[[ DATA TO PROCESS, beginning ]]
import Summits.BirchSwinnertonDyer.Rank1Residual.X2.LambdaParity
import Summits.BirchSwinnertonDyer.Rank1Residual.X1.ParitySqueeze
import Summits.BirchSwinnertonDyer.BirchSwinnertonDyer.Theorems.EisensteinPrimesMazurTwinFamily
import Literature.NumberTheory.EllipticCurves.LFunctionPrimeCoeffMultiplicative
import Literature.NumberTheory.EllipticCurves.ManinConstantQuadraticTwistClassCertificate
import Literature.NumberTheory.EllipticCurves.GreenbergVatsal2000.NonPrimitiveSelmerGroup
import HarnessLib

/-!
# Route `EisensteinPrimes`, line `mudescent`, stub `stub_lambdaCount_offLocus` (cruxes 3 / 5), ANALYTIC
# half: the PARITY LEMMA `λ_an ≡ 1 + #{split ℓ ∣ N, ℓ ≠ p} (mod 2)` is a THEOREM for every semistable
# curve (helper file; closes nothing)

Seat `bsd-eis-lam-a` g13 (PROGRAMME PART 1b, ACCEL-LIST (4); CONSTRUCTION seat, open-problem grade),
items stmt-BirchSwinnertonDyer-19033 (crux 3 `MazurMCOnCellB`, X2 currency: odd multiplicative
Eisenstein prime; skeleton `Cruxes/MazurMCOnCellB/Lines/mudescent.lean` bcae135b, LEAD `bsd-line-x2-p1`
holds the ALGEBRAIC half of stub 4, this seat the analytic half) and -19035 (crux 5, X1 currency).
HONEST FRAMING (cell `bsd-eis`, programme §HONESTY: no tranche here proves BSD). THEOREMS ONLY — no
definition, no new named fact, nothing asserted about any particular curve, closes nothing; no label
or count of record moves; the class-wide content of stub 4 stays OPEN.

WHAT THIS FILE PROVES. The cell's C^rel instrument (lam-a MEMO-10 §3c, MEMO-12 §3) READ the `(μ, λ)`
of the `p`-adic `L`-function of 6 651 + 696 type-A étale ends at `p = 3, 5` with the pre-registered
KILL CRITERION «PARITY LEMMA» `λ_an ≡ 1 + #{ℓ ∣ N split, ℓ ≠ p} (mod 2)` (kept 5 305/5 305 @3,
286/286 @5); the same congruence is the «`X` odd» step of THEOREM C^mix's order clause (MEMO-11 §3b,
MEMO-12 §1). Here it becomes a kernel theorem for EVERY elliptic `W / ℚ` with SQUAREFREE conductor
(no Eisenstein / type-A / torsion hypothesis): §1 **the sign of a semistable curve**,
`(−1)^{r_an} = −∏_{q ∣ N}(−a_q(W))` (`neg_one_pow_analyticRank_eq_neg_prod`), i.e.
`r_an ≡ 1 + #{split q ∣ N}` (`even_analyticRank_iff_odd_card_split`) — the tree's Fricke/Atkin–Lehner
calculus (`IsNewform0.frickeEigenvalue_eq_prod_atkinLehnerEigenvalueAt_holds` = Knapp 9.27(c),
`IsNewform0.atkinLehnerEigenvalueAt_eq_neg_coeff_of_not_dvd` = Atkin–Lehner Thm. 3 at `q ∥ N`,
`atkinLehnerMainLemma0_holds`), Hecke's functional equation transported to `E`
(`hasFunctionalEquationSign_of_isNewformOf`, `neg_one_pow_analyticRank_eq_of_hasFunctionalEquationSign`)
and `a_q = ±1` at split / non-split primes (`LFunction_apply_prime_of_…`); modularity is a
HYPOTHESIS (`IsNewformOf W f` at level `N_W` / the route's `nonempty_modularParametrizationData`);
§3–§4 **the PARITY LEMMA**: with the tree's `p`-adic parities `λ_an ≡ r_an + [p split]` at `p ‖ N`
(`X2.analyticLambdaEq_parity`) and `λ_an ≡ r_an` at good ordinary `p`
(`X1.LambdaParity.even_lam_iff_even_analyticRank`), for the TYPED data `X2.AnalyticMuLE ∧
X2.AnalyticLambdaEq W p n` (resp. `X1.ParitySqueeze.AnalyticLambdaEq W p n`) at a semistable pair
**`n + #splitPrimesOutside W p p` is ODD**, so is `n + Σ_{ℓ ∈ splitPrimesOutside W p p} s_ℓ`
(`s_ℓ = p^{·}` odd) — the class invariant `t = λ_an − Σ s_ℓ` of THEOREM A⁺ is ODD as a theorem, not a
reading — and the order-clause step «`X ≥ 0 ⇒ X ≥ 1`» (MEMO-12 §1/§8) follows (`…sum_sFactor_lt_of_le`).

References: [Knapp1993] Thm. 9.27; [AtkinLehner1970] Thm. 3; [KellockDokchitser2023] Cor. 2.5
(`w(E) = (−1)^{1+s}`, `s` = number of split primes of a semistable `E`); [MazurTateTeitelbaum1986Invent]
§I.17–I.18; [GreenbergVatsal2000] §2 Prop. (2.4) (`s_ℓ`); HOME/lam-a-g12/lam-a-MEMO-12.md §3/§6.
-/

-- `Summit.BirchSwinnertonDyer.BirchSwinnertonDyer.…`: the summit and its single sub-problem share a
-- name (D-0017 layout), as in every `EisensteinPrimes*` Theorems file.
set_option linter.dupNamespace false
set_option autoImplicit false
[[ DATA TO PROCESS, end ]]
WORK REQUEST
The job here is to find each line above with the word "BirchSwinnertonDyer" and copy it.

RESULT OF THIS TASK
import Summits.BirchSwinnertonDyer.Rank1Residual.X2.LambdaParity
import Summits.BirchSwinnertonDyer.Rank1Residual.X1.ParitySqueeze
import Summits.BirchSwinnertonDyer.BirchSwinnertonDyer.Theorems.EisensteinPrimesMazurTwinFamily
items stmt-BirchSwinnertonDyer-19033 (crux 3 `MazurMCOnCellB`, X2 currency: odd multiplicative
-- `Summit.BirchSwinnertonDyer.BirchSwinnertonDyer.…`: the summit and its single sub-problem share a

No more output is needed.